Management comes with impressive track record
A critical factor to consider when looking at small caps like RAC is the quality of the management team. Led by Managing Director and CEO, Peter Molloy, RAC employs a team a highly experienced experts.
Molloy himself has a track record of creating value for shareholders in the biotech space. He was previously CEO of the ASX-listed company, Biota Holdings Ltd (ASX:BTA), during a period where the company’s market capitalisation grew from $30m to nearly $300m in just three and a half years.
During his pharmaceutical career, Molloy has managed seven biotech or pharmaceutical businesses, launched 23 pharmaceutical products, and executed 40 international licensing or distribution deals.
Details of the full management team can be found on the company’s website.
Racing to create investor value
RAC has shown it is willing to go the distance to get its once-forgotten chemotherapy drug back on the oncology radar.
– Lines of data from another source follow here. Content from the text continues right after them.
/-! ### The schemas: every `N ≥ 2` on the eigen modulus through the robust star door -/

/-- **SCHEMA, `SU(N)` (`N ≥ 2`), `d = 4`, HYPOTHESIS-FREE**: torus clustering on the whole tier-1 ball
`ClusterDomainFR ε₀ ε₁ r` up to tree coupling `β_W/N` through the ROBUST STAR DOOR on p2's eigen modulus at radius
`R = 6β_W/N² < 1/2`: given majorants `e^{ε₀} ≤ E`, `√N ≤ S`, `N²/(N²−1)·(1/2+2R)/(1/2−R) ≤ Kb`, a coefficient
`c ≥ Kb·E·(1+2Sε₁)·β_W/N²`, `λ ≥ Sε₁` and the three rational door inequalities, there are `A`, `m > 0` with
`TorusClusteringOnBallUpTo N 4 (β_W/N) ε₀ ε₁ r A m`. [folklore] -/
theorem suN_torusClusteringOnBallUpTo_star_eigen (Kn : ℕ) {N : ℕ} (hN : 2 ≤ N) {βW ε₀ ε₁ c lam E S Kb : ℝ}
    (hβ0 : 0 < βW) (hR : βW / (N : ℝ) ^ 2 * 6 < 1 / 2) (hε₁ : 0 ≤ ε₁) (hE : Real.exp ε₀ ≤ E)
    (hS : Real.sqrt N ≤ S) (hKb : (N : ℝ) ^ 2 / ((N : ℝ) ^ 2 - 1) * ((1 / 2 + 2 * (βW / (N : ℝ) ^ 2 * 6)) /
      (1 / 2 - βW / (N : ℝ) ^ 2 * 6)) ≤ Kb)
    (hc : Kb * E * (1 + 2 * S * ε₁) * (βW / (N : ℝ) ^ 2) ≤ c) (hlam : S * ε₁ ≤ lam) (hθ1 : 6 * c + lam < 1)
    (hcd : doorPoly 4 c < 1) (hρ1 : gaugeR 4 c + (lam + (6 * c + lam) ^ Kn * (16 * lam)) / (1 - (6 * c + lam)) < 1)
    (r : ℕ) : ∃ A m : ℝ, 0 < m ∧ TorusClusteringOnBallUpTo N 4 (βW / N) ε₀ ε₁ r A m := by
  have hN1 : 1 ≤ N := by omega
  have hNpos : (0 : ℝ) < N := by exact_mod_cast (show 0 < N by omega)
  have hN2 : (2 : ℝ) ≤ N := by exact_mod_cast hN
  set R : ℝ := βW / (N : ℝ) ^ 2 * 6 with hRdef
  have hR0 : 0 ≤ R := by positivity
  set K : ℝ := (N : ℝ) ^ 2 / ((N : ℝ) ^ 2 - 1) * ((1 / 2 + 2 * R) / (1 / 2 - R)) with hKdef
  have hmod : OneLinkKRModulus N R K := OneLinkEigen.oneLinkKRModulus_eigen hN hR
  have hK0 : 0 ≤ K := by
    have h1 : (0 : ℝ) < (N : ℝ) ^ 2 - 1 := by nlinarith
    have h2 : (0 : ℝ) < 1 / 2 - R := by linarith
    positivity
  have hS0 : 0 ≤ S := (Real.sqrt_nonneg _).trans hS
  have hE0 : 0 ≤ E := (Real.exp_pos _).le.trans hE
  have hKb0 : 0 ≤ Kb := hK0.trans hKb
  have hc0 : 0 ≤ c := le_trans (by positivity) hc
  have hlam0 : 0 ≤ lam := le_trans (by positivity) hlam
  set θ : ℝ := 6 * c + lam with hθ
  set ρ : ℝ := gaugeR 4 c + (lam + θ ^ Kn * (16 * lam)) / (1 - θ) with hρ
  have hθ0 : 0 ≤ θ := by positivity
  have hgR := gaugeR_lt_one_of_door (d := 4) (by norm_num) hc0 hcd
  have hρ0 : 0 ≤ ρ := by
    have : 0 ≤ θ ^ Kn := pow_nonneg hθ0 Kn
    have h1 : 0 < 1 - θ := by linarith
    rw [hρ]; exact add_nonneg hgR.1 (div_nonneg (by positivity) h1.le)
  have hβN : βW / (N : ℝ) / (N : ℝ) = βW / (N : ℝ) ^ 2 := by rw [div_div, sq]
  have hR' : βW / (N : ℝ) / (N : ℝ) * (2 * (((4 : ℕ) : ℝ) - 1)) ≤ R := by rw [hβN, hRdef]; norm_num
  have hc' : K * Real.exp ε₀ * (1 + 2 * Real.sqrt N * ε₁) * (βW / (N : ℝ) / (N : ℝ)) ≤ c := by
    refine le_trans ?_ hc
    rw [hβN]
    have hb : 0 ≤ βW / (N : ℝ) ^ 2 := by positivity
    have h2 : 1 + 2 * Real.sqrt N * ε₁ ≤ 1 + 2 * S * ε₁ := by nlinarith
    have h3 : 0 ≤ 1 + 2 * Real.sqrt N * ε₁ := by positivity
    calc K * Real.exp ε₀ * (1 + 2 * Real.sqrt N * ε₁) * (βW / (N : ℝ) ^ 2)
        ≤ Kb * E * (1 + 2 * Real.sqrt N * ε₁) * (βW / (N : ℝ) ^ 2) := by gcongr
      _ ≤ Kb * E * (1 + 2 * S * ε₁) * (βW / (N : ℝ) ^ 2) := by gcongr
  have hlam' : Real.sqrt N * ε₁ ≤ lam := le_trans (mul_le_mul_of_nonneg_right hS hε₁) hlam
  have hθ' : θ = (2 * ((4 : ℕ) : ℝ) - 2) * c + lam := by rw [hθ]; push_cast; ring
  have hρ' : ρ = gaugeR 4 c + (lam + θ ^ Kn * (4 * ((4 : ℕ) : ℝ) * lam)) / (1 - θ) := by rw [hρ]; push_cast; ring
  have h := torusClusteringOnBallUpTo_of_robustStar (d := 4) (N := N) (by norm_num) hN1 r Kn hK0 hR' hmod hε₁ hc'
    hlam' hθ' hθ1 hcd hρ' hρ1
  refine ⟨_, _, ?_, h⟩
  have h1 : 0 < 1 - ρ := by linarith
  have hden : 0 < 2 * (2 * ρ * ((2 * 4 : ℕ) : ℝ) + 1) := by push_cast; nlinarith
  positivity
It plans to create value for investors in three ways:
- Move Bisantrene towards FDA approval for adult AML, making it a valuable asset for potential acquirers.
- Secure a saleable Priority Review Voucher (PRV) through a targeted paediatric development program.
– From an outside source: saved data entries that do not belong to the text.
import Literature.Geometry.Lorentzian.KerrSchildSymmHypReduction
import Literature.Analysis.PDE.SymmetricHyperbolicDerived
import HarnessLib

/-!
# Symmetric smooth coefficients on `ℝ × ℝ³` which are constant far out are regular admissible
# coefficients of Friedrichs' theory

Support file (everything proved). If the operator fields `A_j, B : ℝ × ℝ³ → (W →L W)` of a
first-order system `∂_t U = Σ_j A_j ∂_j U + B U` are smooth, the `A_j` are symmetric, and all
of them are constant in `{‖x⃗‖ > ρ}`, then the frozen-time family
`(t ↦ A_j(t, ·), t ↦ B(t, ·))` is a regular admissible symmetric coefficient family in the sense of
the tree's symmetric hyperbolic theory (`Literature.Analysis.PDE.IsRegularSymmCoeffFamily`, the
hypothesis of `Literature.Analysis.PDE.exists_smooth_solution`): all spatial word derivatives are
bounded and Lipschitz in time uniformly on compact time intervals — by continuity on a compact
cylinder and constancy outside, transported from the slice lemmas
`KerrSchild.exists_bound_cwd_slice`, `KerrSchild.exists_lipschitz_slice`,
`KerrSchild.exists_lipschitz_cwd_slice` on `ℝ⁴` (Friedrichs 1954, §1; Hörmander 1997, §6.3).
Main result: `isRegularSymmCoeffFamily_of_flat`.

## References

* K. O. Friedrichs, *Symmetric hyperbolic linear differential equations*, CPAM 7 (1954), §1.
  [Friedrichs1954]
* L. Hörmander, *Lectures on Nonlinear Hyperbolic Differential Equations*, Springer 1997, §6.3.
  [Hormander1997]
-/

noncomputable section

open Set Filter Metric
open scoped ContDiff Topology RealInnerProductSpace

namespace Literature.Geometry.Lorentzian

open Literature.Analysis.PDE KerrSchild

section Flat

variable {G : Type*} [NormedAddCommGroup G] [NormedSpace ℝ G]

/-- Transport of a field on `ℝ × ℝ³` to `ℝ⁴`. [folklore] -/
def toE4Field (F : ℝ × E3 → G) : E4 → G := fun x ↦ F (x 0, E4.spatial x)

/-- The transported field is smooth. [folklore] -/
theorem contDiff_toE4Field {F : ℝ × E3 → G} (hF : ContDiff ℝ ∞ F) : ContDiff ℝ ∞ (toE4Field F) :=
  hF.comp E4Split.timeSpace.contDiff

omit [NormedAddCommGroup G] [NormedSpace ℝ G] in
/-- Slices of the transported field are the frozen-time fields. [folklore] -/
theorem toE4Field_ofTimeSpace (F : ℝ × E3 → G) (t : ℝ) :
    (fun y : E3 ↦ toE4Field F (E4.ofTimeSpace t y)) = fun y ↦ F (t, y) := by
  funext y
  simp [toE4Field]

omit [NormedAddCommGroup G] [NormedSpace ℝ G] in
/-- A field constant in `{‖x⃗‖ > ρ}` transports to a field constant outside the cylinder of every
slab. [folklore] -/
theorem toE4Field_flat {F : ℝ × E3 → G} {ρ : ℝ} {c : G} (hflat : ∀ p : ℝ × E3, ρ < ‖p.2‖ → F p = c)
    (T' : ℝ) : ∀ x : E4, |x 0| < T' + 1 → ρ < ‖E4.spatial x‖ → toE4Field F x = c :=
  fun _ _ hx ↦ hflat _ hx

/-- **Uniform bounds for the spatial word derivatives** of a smooth field which is constant in
`{‖x⃗‖ > ρ}`, on compact time intervals. [cite: Hormander1997, §6.3 (6.3.15)] -/
theorem exists_bound_cwd_of_flat {F : ℝ × E3 → G} (hF : ContDiff ℝ ∞ F) {ρ : ℝ} {c : G}
    (hflat : ∀ p : ℝ × E3, ρ < ‖p.2‖ → F p = c) (T' : ℝ) (v : List (Fin 3)) :
    ∃ M, 0 ≤ M ∧ ∀ t ∈ Icc (-T') T', ∀ y : E3, ‖cwd v (fun y : E3 ↦ F (t, y)) y‖ ≤ M := by
  obtain ⟨M, hM⟩ := exists_bound_cwd_slice (contDiff_toE4Field hF) (toE4Field_flat hflat T') v
  refine ⟨max M 0, le_max_right _ _, fun t ht y ↦ ?_⟩
  have h := hM t ht y
  rw [toE4Field_ofTimeSpace] at h
  exact h.trans (le_max_left _ _)

/-- **Lipschitz continuity in time of the spatial word derivatives** of a smooth field which is
constant in `{‖x⃗‖ > ρ}`, uniformly in space, on compact time intervals. [cite: Friedrichs1954, §1] -/
theorem exists_lipschitz_cwd_of_flat {F : ℝ × E3 → G} (hF : ContDiff ℝ ∞ F) {ρ : ℝ} {c : G}
    (hflat : ∀ p : ℝ × E3, ρ < ‖p.2‖ → F p = c) (T' : ℝ) (v : List (Fin 3)) :
    ∃ L, 0 ≤ L ∧ ∀ s ∈ Icc (-T') T', ∀ t ∈ Icc (-T') T', ∀ y : E3,
      ‖cwd v (fun y : E3 ↦ F (t, y)) y - cwd v (fun y : E3 ↦ F (s, y)) y‖ ≤ L * |t - s| := by
  obtain ⟨L, hL0, hL⟩ := exists_lipschitz_cwd_slice (contDiff_toE4Field hF) (toE4Field_flat hflat T') v
  refine ⟨L, hL0, fun s hs t ht y ↦ ?_⟩
  have h := hL s hs t ht y
  rwa [toE4Field_ofTimeSpace, toE4Field_ofTimeSpace] at h

end Flat

section Family

variable {W : Type*} [NormedAddCommGroup W] [InnerProductSpace ℝ W]

/-- **Symmetric smooth coefficients on `ℝ × ℝ³`, constant far out, are regular admissible
coefficients.** If `A_j, B : ℝ × ℝ³ → (W →L W)` are smooth, the `A_j` are symmetric, and all are
constant in `{‖x⃗‖ > ρ}`, then `(t ↦ A_j(t, ·), t ↦ B(t, ·))` is an `IsRegularSymmCoeffFamily`
(Friedrichs 1954, §1: coefficients with bounded derivatives). [cite: Friedrichs1954, §1] -/
theorem isRegularSymmCoeffFamily_of_flat {A : Fin 3 → ℝ × E3 → (W →L[ℝ] W)} {B : ℝ × E3 → (W →L[ℝ] W)}
    (hA : ∀ j, ContDiff ℝ ∞ (A j)) (hB : ContDiff ℝ ∞ B)
    (hsymm : ∀ j p (u w : W), ⟪A j p u, w⟫ = ⟪u, A j p w⟫) {ρ : ℝ} {cA : Fin 3 → W →L[ℝ] W}
    {cB : W →L[ℝ] W} (hflatA : ∀ j (p : ℝ × E3), ρ < ‖p.2‖ → A j p = cA j)
    (hflatB : ∀ p : ℝ × E3, ρ < ‖p.2‖ → B p = cB) :
    IsRegularSymmCoeffFamily (fun j t (y : E3) ↦ A j (t, y)) (fun t (y : E3) ↦ B (t, y)) := by
  have hAt : ∀ j t, ContDiff ℝ ∞ (fun y : E3 ↦ A j (t, y)) := fun j t ↦
    (hA j).comp (contDiff_prodMk_right t)
  have hBt : ∀ t, ContDiff ℝ ∞ (fun y : E3 ↦ B (t, y)) := fun t ↦ hB.comp (contDiff_prodMk_right t)
  -- uniform bounds of all word derivatives on compact time intervals
  have hbound : ∀ (T' : ℝ) (k : ℕ), ∃ M, 0 ≤ M ∧ ∀ t ∈ Icc (-T') T',
      (∀ (j : Fin 3) (v : List (Fin 3)), v.length ≤ k + 1 → ∀ y,
        ‖cwd v (fun y : E3 ↦ A j (t, y)) y‖ ≤ M) ∧
      (∀ v : List (Fin 3), v.length ≤ k → ∀ y, ‖cwd v (fun y : E3 ↦ B (t, y)) y‖ ≤ M) := by
    intro T' k
    have hA' : ∀ (j : Fin 3) (v : List (Fin 3)), ∃ M, 0 ≤ M ∧ ∀ t ∈ Icc (-T') T', ∀ y,
        ‖cwd v (fun y : E3 ↦ A j (t, y)) y‖ ≤ M := fun j v ↦
      exists_bound_cwd_of_flat (hA j) (hflatA j) T' v
    have hB' : ∀ v : List (Fin 3), ∃ M, 0 ≤ M ∧ ∀ t ∈ Icc (-T') T', ∀ y,
        ‖cwd v (fun y : E3 ↦ B (t, y)) y‖ ≤ M := fun v ↦ exists_bound_cwd_of_flat hB hflatB T' v
    choose MA hMA0 hMA using hA'
    choose MB hMB0 hMB using hB'
    refine ⟨∑ v ∈ wordsLE (Fin 3) (k + 1), ((∑ j : Fin 3, MA j v) + MB v), ?_, fun t ht ↦ ⟨?_, ?_⟩⟩
    · exact Finset.sum_nonneg fun v _ ↦ add_nonneg (Finset.sum_nonneg fun j _ ↦ hMA0 j v) (hMB0 v)
    · intro j v hv y
      have hvm : v ∈ wordsLE (Fin 3) (k + 1) := mem_wordsLE.2 hv
      calc ‖cwd v (fun y : E3 ↦ A j (t, y)) y‖ ≤ MA j v := hMA j v t ht y
        _ ≤ (∑ j' : Fin 3, MA j' v) + MB v :=
            (Finset.single_le_sum (f := fun j' ↦ MA j' v) (fun j' _ ↦ hMA0 j' v)
              (Finset.mem_univ j)).trans (le_add_of_nonneg_right (hMB0 v))
        _ ≤ _ := Finset.single_le_sum (f := fun v ↦ (∑ j' : Fin 3, MA j' v) + MB v)
            (fun v _ ↦ add_nonneg (Finset.sum_nonneg fun j _ ↦ hMA0 j v) (hMB0 v)) hvm
    · intro v hv y
      have hvm : v ∈ wordsLE (Fin 3) (k + 1) := mem_wordsLE.2 (Nat.le_succ_of_le hv)
      calc ‖cwd v (fun y : E3 ↦ B (t, y)) y‖ ≤ MB v := hMB v t ht y
        _ ≤ (∑ j' : Fin 3, MA j' v) + MB v :=
            le_add_of_nonneg_left (Finset.sum_nonneg fun j _ ↦ hMA0 j v)
        _ ≤ _ := Finset.single_le_sum (f := fun v ↦ (∑ j' : Fin 3, MA j' v) + MB v)
            (fun v _ ↦ add_nonneg (Finset.sum_nonneg fun j _ ↦ hMA0 j v) (hMB0 v)) hvm
  -- Lipschitz bounds of all word derivatives on compact time intervals
  have hlip : ∀ (T' : ℝ) (k : ℕ), ∃ L, 0 ≤ L ∧ ∀ s ∈ Icc (-T') T', ∀ t ∈ Icc (-T') T', ∀ y : E3,
      (∀ (j : Fin 3) (v : List (Fin 3)), v.length ≤ k →
        ‖cwd v (fun y : E3 ↦ A j (t, y)) y - cwd v (fun y : E3 ↦ A j (s, y)) y‖ ≤ L * |t - s|) ∧
      (∀ v : List (Fin 3), v.length ≤ k →
        ‖cwd v (fun y : E3 ↦ B (t, y)) y - cwd v (fun y : E3 ↦ B (s, y)) y‖ ≤ L * |t - s|) := by
    intro T' k
    have hA' : ∀ (j : Fin 3) (v : List (Fin 3)), ∃ L, 0 ≤ L ∧ ∀ s ∈ Icc (-T') T',
        ∀ t ∈ Icc (-T') T', ∀ y : E3,
        ‖cwd v (fun y : E3 ↦ A j (t, y)) y - cwd v (fun y : E3 ↦ A j (s, y)) y‖ ≤ L * |t - s| :=
      fun j v ↦ exists_lipschitz_cwd_of_flat (hA j) (hflatA j) T' v
    have hB' : ∀ v : List (Fin 3), ∃ L, 0 ≤ L ∧ ∀ s ∈ Icc (-T') T', ∀ t ∈ Icc (-T') T', ∀ y : E3,
        ‖cwd v (fun y : E3 ↦ B (t, y)) y - cwd v (fun y : E3 ↦ B (s, y)) y‖ ≤ L * |t - s| :=
      fun v ↦ exists_lipschitz_cwd_of_flat hB hflatB T' v
    choose LA hLA0 hLA using hA'
    choose LB hLB0 hLB using hB'
    refine ⟨∑ v ∈ wordsLE (Fin 3) k, ((∑ j : Fin 3, LA j v) + LB v), ?_, fun s hs t ht y ↦ ⟨?_, ?_⟩⟩
    · exact Finset.sum_nonneg fun v _ ↦ add_nonneg (Finset.sum_nonneg fun j _ ↦ hLA0 j v) (hLB0 v)
    · intro j v hv
      have hvm : v ∈ wordsLE (Fin 3) k := mem_wordsLE.2 hv
      refine (hLA j v s hs t ht y).trans (mul_le_mul_of_nonneg_right ?_ (abs_nonneg _))
      calc LA j v ≤ (∑ j' : Fin 3, LA j' v) + LB v :=
            (Finset.single_le_sum (f := fun j' ↦ LA j' v) (fun j' _ ↦ hLA0 j' v)
              (Finset.mem_univ j)).trans (le_add_of_nonneg_right (hLB0 v))
        _ ≤ _ := Finset.single_le_sum (f := fun v ↦ (∑ j' : Fin 3, LA j' v) + LB v)
            (fun v _ ↦ add_nonneg (Finset.sum_nonneg fun j _ ↦ hLA0 j v) (hLB0 v)) hvm
    · intro v hv
      have hvm : v ∈ wordsLE (Fin 3) k := mem_wordsLE.2 hv
      refine (hLB v s hs t ht y).trans (mul_le_mul_of_nonneg_right ?_ (abs_nonneg _))
      calc LB v ≤ (∑ j' : Fin 3, LA j' v) + LB v :=
            le_add_of_nonneg_left (Finset.sum_nonneg fun j _ ↦ hLA0 j v)
        _ ≤ _ := Finset.single_le_sum (f := fun v ↦ (∑ j' : Fin 3, LA j' v) + LB v)
            (fun v _ ↦ add_nonneg (Finset.sum_nonneg fun j _ ↦ hLA0 j v) (hLB0 v)) hvm
  refine
    { coeff := fun T' k ↦ ?_
      lip := fun T' ↦ ?_
      jointA := fun j ↦ hA j
      jointB := hB
      lipk := hlip }
  · obtain ⟨M, _, hM⟩ := hbound T' k
    exact ⟨M, fun t ht ↦ ⟨fun j ↦ hAt j t, hBt t, fun j y u w ↦ hsymm j _ u w,
      fun j v hv y ↦ (hM t ht).1 j v hv y, fun v hv y ↦ (hM t ht).2 v hv y⟩⟩
  · obtain ⟨L, hL0, hL⟩ := hlip T' 0
    refine ⟨L, hL0, fun s hs t ht y ↦ ⟨fun j ↦ ?_, ?_⟩⟩
    · simpa using (hL s hs t ht y).1 j [] le_rfl
    · simpa using (hL s hs t ht y).2 [] le_rfl

end Family

end Literature.Geometry.Lorentzian

end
- Generate revenues through Named Patient Programs (NPP) outside the US to support RAC’s operations.
These three pathways for value creation are largely independent, giving the company its best chance of commercial success. Management intends to realise value on all three in the medium term.
In terms of successful trial results for AML therapies, there is already a list of lucrative success stories that set a precedent for the likes of RAC.
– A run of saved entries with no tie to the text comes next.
/-- NON-VACUITY: the chessboard reading is INHABITED — one pattern, two terms `{true, false}` of undressed weight `1`,
bad class `{true}`, the geometric toy `ψ S = (1∕2)^{#S}` on the block torus `(ℤ∕2)^1` (two cells), rate `r = 1∕2`:
`cover` reads `1 ≤ (½ + ½)·2`, `univ_le` reads `(½)^2 ≤ (½)^(2^1)`. -/
example : ChessboardReading 1 2 ({()} : Finset Unit) (fun _ => ({true, false} : Finset Bool)) (fun _ _ => (1 : ℝ))
    (fun _ => {true}) (fun _ _ S => (1 / 2 : ℝ) ^ #S) (fun _ => 1 / 2) 0 where
  bad_subset _ _ := by simp
  nonneg _ _ _ _ := by norm_num
  cover _ _ := by
    have hcard : (Finset.univ : Finset (BlockIdx 1 2)).card = 2 := by simp [BlockIdx, ZMod.card]
    simp only [card_singleton, pow_one, sum_const, hcard]
    norm_num
  psi_nonneg _ _ _ _ S := by positivity
  psi_empty _ _ _ _ := by simp
  cs _ _ _ _ i k S := geometric_cs (by decide) _ i k S
  univ_le _ _ _ _ := by
    have hcard : (Finset.univ : Finset (BlockIdx 1 2)).card = 2 ^ 1 := by simp [BlockIdx, ZMod.card]
    rw [hcard]
  r_nonneg _ _ := by norm_num

/-- DECIDED INSTANCE of the arithmetic behind §2 (`#P = 1`, `N^d = 2`, `r = 1∕2`, total mass `2`, bad mass `1`):
the one-run bound reads `1 ≤ (1·2·½)·2`. -/
example : (1 : ℝ) ≤ ((1 : ℝ) * (2 : ℝ) ^ 1 * (1 / 2)) * 2 := by norm_num

/-- CONTROL (planted false): the (U1)∕(G2) split needs the LOWER bound on the denominator — with `Z` free, `M ≤ 1`
alone bounds no ratio (`M = 1`, `Z = 1∕4`: the ratio is `4 > 1`). -/
example : ¬ ∀ M Z : ℝ, 0 < Z → M ≤ 1 → M / Z ≤ 1 := by
  intro h
  have := h 1 (1/4) (by norm_num) le_rfl
  norm_num at this

end Sanity

end

end Summit.QuantumFields.BalabanUV.T4Continuum.HistoryChessboardAssembly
One example is Celator Pharmaceuticals Inc. (NASDAQ:CPXX) and its late-stage AML chemotherapy drug, Vyxeos. The company skyrocketed to a ~$780 million market cap on the back of positive Phase 3 data in AML in March 2016 (see chart below). This was followed by the company being acquired soon after by Jazz Pharmaceuticals in a US$1.5 billion cash takeover (a 70% premium to market price at the time).
Biotechs have been garnering significant attention on the ASX in recent weeks, and with plenty on potentially market moving news in the pipeline there’s every chance that RAC could be next in line for increased investor attention.
Whether investors get in early, or wait for the achievement of key milestones — including the first sale under the NPP, filing of the IND projected for first quarter 2019, commencement of the clinical trials and, lastly, securing FDA approval — is yet to be seen, but we have every reason to believe that RAC won’t continue to fly under the radar for long.